• 76
    takım olarak uyguladığımız futbol hücum futbolu. bu maçta eksta önlemli defans futbolu oynayacağız. ben farklı bir skor olacağını düşünmüyorum. tabii bunu melo'nun oynayacağını düşünerek söylüyorum. iyi bir takım savunması yapabilirsek etkili bir maç çıkarabiliriz. tabiiki de yenileceğimiz kesin ama en azından oyun olarak ezillmeyeceğiz diye tahmin ediyorum.
  • 78
    tehlikenin farkında mısınız?
    valla bir felaket teorisi sayayım : maç hazırlık maçı olmasına rağmen hırslı geçecek. madrid 5 as oyuncu 6 yedek oyuncuyla falan cıkacaktır. sonra tabi4-0 gibi bir skor yakaladıktan sonra herkes yedek olur. madridin yedekleri bile bizle billur geçer ve yine de 4-1 yada 5-1 gibi maç biter. sonra anlaşılır ki bu takım böyle yürümez ve yollar ayrılır.

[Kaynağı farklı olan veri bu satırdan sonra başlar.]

/-- **A datum equal to the receptacle formula OFF the boundary is equal to it everywhere.** If
`D : PAdicHeightData (V.quadraticTwist d) 2` satisfies `⟨P,P⟩_D = canonicalPAdicHeightSqMinusTwist V 2 d P`
for every admissible `P = (X, Y)` with `‖4X‖₂ > 1` (`exists_padicHeightData_eq_canonicalPAdicHeightSqMinusTwist`),
then `D.IsCanonicalSqMinusTwist`: for a boundary point `P` (`‖4X‖₂ ≤ 1`, i.e. `ord₂ x′ = −3`, `d = ±2`),
`2P` is admissible off the boundary (`‖x′(2P)‖₂ = 4‖x′‖₂`; odd primes through the integral twist model's
non-singular-reduction subgroups), so `4⟨P,P⟩ = ⟨2P,2P⟩ = h(2P) = 4h(P)` by the `x`-only duplication law
`canonicalPAdicHeightSqMinusTwist_two_smul`. [Mazur–Stein–Tate 2006, §1 eq. (1.1) («extends uniquely …
h_p(nQ) = n²h_p(Q)»)] [cite: MazurSteinTate2006, §1] -/
theorem isCanonicalSqMinusTwist_of_eq_off_boundary (hd : d = -1 ∨ d = 2 ∨ d = -2)
    (hex : ∃ Sq : ℚ_[2]⟦X⟧, ∃ c : ℚ_[2], (V.baseChange ℚ_[2]).IsMazurTateSigmaSqPair Sq c)
    {D : PAdicHeightData (V.quadraticTwist (d : ℚ)) 2}
    (hD : ∀ (X Y : ℚ) (h : (V.quadraticTwist (d : ℚ)).toAffine.Nonsingular X Y),
      V.IsAdmissibleMinusTwist 2 (d : ℚ) (.some X Y h) → 1 < ‖((4 * X : ℚ) : ℚ_[2])‖ →
        D.pairing (.some X Y h) (.some X Y h) = V.canonicalPAdicHeightSqMinusTwist 2 (d : ℚ) (.some X Y h)) :
    D.IsCanonicalSqMinusTwist := by
  intro P hP
  rcases P with _ | ⟨X, Y, h⟩
  · exact (V.not_isAdmissibleMinusTwist_zero 2 (d : ℚ) hP).elim
  by_cases hX4 : 1 < ‖((4 * X : ℚ) : ℚ_[2])‖
  · exact hD X Y h hP hX4
  -- a boundary point
  have hd0 : d ≠ 0 := by rcases hd with rfl | rfl | rfl <;> norm_num
  have hd0' : (d : ℚ) ≠ 0 := by exact_mod_cast hd0
  obtain ⟨hfin, hloc⟩ := hP
  obtain ⟨hx1, hdisc, hmin, -⟩ : V.MinusTwistLocalConditions 2 (d : ℚ) (.some X Y h) := hloc
  have hrad : ((2 : ℕ) : ℝ) ^ (-(2 / (((2 : ℕ) : ℝ) - 1))) = 4⁻¹ := by
    rw [show (-(2 / (((2 : ℕ) : ℝ) - 1))) = ((-2 : ℤ) : ℝ) by norm_num, Real.rpow_intCast]; norm_num
  rw [hrad, norm_inv] at hdisc
  set x' : ℚ := X / (d : ℚ) with hx'
  have hxpos : 0 < ‖(x' : ℚ_[2])‖ := one_pos.trans hx1
  have hx : 4 < ‖(x' : ℚ_[2])‖ := by
    have := (inv_lt_comm₀ hxpos (by norm_num)).mp hdisc
    rwa [inv_inv] at this
  have hmin' : ∀ ℓ : ℕ, ℓ.Prime → ℓ ≠ 2 → V.HasNonsingularMinusReductionAt (d : ℚ) ℓ x' :=
    fun ℓ hℓ hℓ2 => hmin ℓ hℓ hℓ2 hℓ2
  -- `2P ≠ O`
  set P : (V.quadraticTwist (d : ℚ)).toAffine.Point := .some X Y h with hPdef
  have h2P0 : (2 : ℕ) • P ≠ 0 := fun h0 =>
    hfin ((isOfFinAddOrder_iff_nsmul_eq_zero).mpr ⟨2, two_pos, h0⟩)
  rcases h2 : (2 : ℕ) • P with _ | ⟨X₂, Y₂, h₂⟩
  · exact (h2P0 h2).elim
  -- the duplication law
  have hdup := V.canonicalPAdicHeightSqMinusTwist_two_smul d hd hex h hx hmin' h₂ h2
  -- `x′(2P) = Φ₂(x′)/ψ₂²(x′)` has size `4‖x′‖`
  obtain ⟨hB0, hx₂⟩ := V.minusTwistX_two_smul (d : ℚ) hd0' h h₂ h2
  obtain ⟨hAn, hBn⟩ := V.norm_two_Φ₂_ΨSq₂ hx
  have hx₂n : ‖((X₂ / (d : ℚ) : ℚ) : ℚ_[2])‖ = 4 * ‖(x' : ℚ_[2])‖ := by
    rw [hx₂, Rat.cast_div, norm_div, hAn, hBn]
    field_simp
  -- `2P` is admissible, off the boundary
  have hadm₂ : V.IsAdmissibleMinusTwist 2 (d : ℚ) (.some X₂ Y₂ h₂) := by
    refine ⟨fun hfin₂ => hfin ?_, ?_⟩
    · rw [← h2] at hfin₂
      exact ((isOfFinAddOrder_nsmul).mp hfin₂).resolve_right two_ne_zero
    show _ ∧ _ ∧ _ ∧ _
    refine ⟨by rw [hx₂n]; linarith, ?_, fun ℓ hℓ hℓ2 _ => ?_, fun h => (h rfl).elim⟩
    · rw [hrad, norm_inv, hx₂n]
      rw [inv_lt_comm₀ (by positivity) (by norm_num)]
      linarith
    · -- odd primes: through the integral twist model
      set C₂ : VariableChange ℚ := ⟨Units.mk0 (2 : ℚ) two_ne_zero, 0, 0, 0⟩ with hC₂
      set W := C₂⁻¹ • V.quadraticTwist (d : ℚ) with hWdef
      have hW : C₂ • W = V.quadraticTwist (d : ℚ) := smul_inv_smul C₂ _
      haveI : W.IsElliptic := V.isElliptic_of_scaleTwo_smul_eq d W hd0 hW
      haveI : W.IsIntegral ℤ := V.isIntegral_of_scaleTwo_smul_eq d W hW
      haveI : Fact ℓ.Prime := ⟨hℓ⟩
      set ψ := VariableChange.pointEquiv (V.quadraticTwist (d : ℚ)) C₂⁻¹ with hψ
      have htoX : ∀ Z : ℚ, (C₂⁻¹).toX Z = 4 * Z := fun Z => by
        rw [VariableChange.toX_def, hC₂, VariableChange.inv_def]; simp; norm_num
      -- `ψ P` has non-singular reduction at `ℓ`, hence so has `ψ (2P) = 2 ψ P`
      have hP₁ : ψ P ∈ W.nonsingularReductionSubgroupAt ℓ := by
        rw [hPdef, hψ, VariableChange.pointEquiv_some, mem_nonsingularReductionSubgroupAt_iff]
        have := V.hasNonsingularReductionAt_twistModel_of_minusTwist_odd d W hd hW
          ((VariableChange.nonsingular_iff (V.quadraticTwist (d : ℚ)) C₂⁻¹ X Y).mpr h)
          (fun ℓ' hℓ' hℓ'2 => by
            rw [htoX, show (4 * X / 4 / (d : ℚ)) = X / d by field_simp]
            exact hmin' ℓ' hℓ' hℓ'2) ℓ hℓ hℓ2
        exact this
      have hP₂ := AddSubgroup.nsmul_mem _ hP₁ 2
      rw [← map_nsmul, h2, hψ, VariableChange.pointEquiv_some, mem_nonsingularReductionSubgroupAt_iff] at hP₂
      have hns₂ : W.HasNonsingularReductionAt ℓ ((C₂⁻¹).toX X₂) ((C₂⁻¹).toY X₂ Y₂) := hP₂
      have := V.hasNonsingularMinusReductionAt_of_twistModel d W hd hW
        ((VariableChange.nonsingular_iff (V.quadraticTwist (d : ℚ)) C₂⁻¹ X₂ Y₂).mpr h₂) hℓ hℓ2 hns₂
      rwa [htoX, show (4 * X₂ / 4 / (d : ℚ)) = X₂ / d by field_simp] at this
  have hX₂4 : 1 < ‖((4 * X₂ : ℚ) : ℚ_[2])‖ := by
    have h4n : ‖(4 : ℚ_[2])‖ = 4⁻¹ := by
      rw [show (4 : ℚ_[2]) = ((2 : ℕ) : ℚ_[2]) ^ 2 by norm_num, norm_pow, Padic.norm_p]; norm_num
    have : ((4 * X₂ : ℚ) : ℚ_[2]) = 4 * (d : ℚ_[2]) * ((X₂ / (d : ℚ) : ℚ) : ℚ_[2]) := by
      push_cast; field_simp
    rw [this, norm_mul, norm_mul, h4n, hx₂n]
    have hdn : 2⁻¹ ≤ ‖(d : ℚ_[2])‖ := by
      rcases hd with rfl | rfl | rfl
      · norm_num
      · push_cast; rw [show (2 : ℚ_[2]) = ((2 : ℕ) : ℚ_[2]) by norm_num, Padic.norm_p]; norm_num
      · push_cast; rw [norm_neg, show (2 : ℚ_[2]) = ((2 : ℕ) : ℚ_[2]) by norm_num, Padic.norm_p]; norm_num
    nlinarith
  -- assemble: `4⟨P,P⟩ = ⟨2P,2P⟩ = h(2P) = 4h(P)`
  have hD₂ := hD X₂ Y₂ h₂ hadm₂ hX₂4
  have hbil : D.pairing (.some X₂ Y₂ h₂) (.some X₂ Y₂ h₂) = 4 * D.pairing P P := by
    rw [← h2]
    have e1 : D.pairing (2 • P) = 2 • D.pairing P := map_nsmul D.pairing 2 P
    calc D.pairing (2 • P) (2 • P) = (2 • D.pairing P) (2 • P) := by rw [e1]
      _ = 2 • (D.pairing P (2 • P)) := AddMonoidHom.nsmul_apply _ _ _
      _ = 2 • (2 • D.pairing P P) := by rw [map_nsmul]
      _ = 4 * D.pairing P P := by rw [smul_smul, nsmul_eq_mul]; norm_num
  rw [hbil, hdup] at hD₂
  have h4 : (4 : ℚ_[2]) ≠ 0 := by norm_num
  exact mul_left_cancel₀ h4 hD₂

    tabi felaket senaryosu dedim ama sonu mutlu. ayık olun
  • 79
    bizim açımızdan çok zor geçeceğine inandığım maç.top karşı takımdayken yani set hücumda yada ileride kaptırdığımızda takım olarak topun arkasına geçmeye çalışıyoruz.yada bunu yapmaya çalışıyoruz diyelim.ancak topun arkasındayken çok geniş yayılmamızdan ve ortasaha ile defans bloklarımız arası kopukluğun fazlasıyla olmasından dolayı topu kapmamız-hele ki selçuk ve bilal ortasahası ile-çok zor.bu şekilde oynayacaksak bu sezon hamza hocanın ileride top kapıldığında rakip sahaya yerleşmemizi kolaylaştıracak,istasyon görevi görüp top saklayabilecek kalıplı bir santrafor veya babel tarzı bir kanat adamını takıma transfer etmesi gerekiyor.çünkü açıkça görüldüğü üzere takımın yaş ortalaması ortasaha ve forvet hattında 30 civarı ve bu oyuncuların sete set oyunda 90 dakika ileri-geri koşmaktan pestili çıkması muhtemel-ki zaten hiçbiri koşmuyor yasin harici geriye-.tabi bu dediğim durum burak yılmaz faktöründen dolayı gerçekleşemeyeceği için ikinci bir önerim olacak kendisine nacizane:

    bu yaş ortalamasındaki oyuncuları top kaybedilince 30 metre geriye koşturmaya çalışmaktansa ileride topun olduğu bölgede kalabalık oynayıp,topu kaybettiğimizde ileride bir şok pres uygulatmak.bir takımın savunmasının en zayıf olduğu,en dengesiz olduğu an topu ilk kaptıklarındaki andır -hatta pep guardiola'nın bayern'i gibi bazı takımlar kasıtlı olarak hücumda top kaybetmeye yönelik çalışmalar da yapmaktadırlar- ve bu dengeyi bozduğumuz anda dengesiz savunma arkasına koşularda türkiye'de şenol güneş üniversitesinde doktorasını tamamlamış ve ünvanını almış olan burak yılmaz kardeşimiz devreye girecek.burak yılmaz'ı evrimleşmeye zorlayıp ondan geriye gelip top alan,top dağıtan,duvar olabilen bir komple forvet yaratmaya çalışmaktansa iyi olduğu özelliğine yönelik bir sistem yapmamız daha iyi olabilir.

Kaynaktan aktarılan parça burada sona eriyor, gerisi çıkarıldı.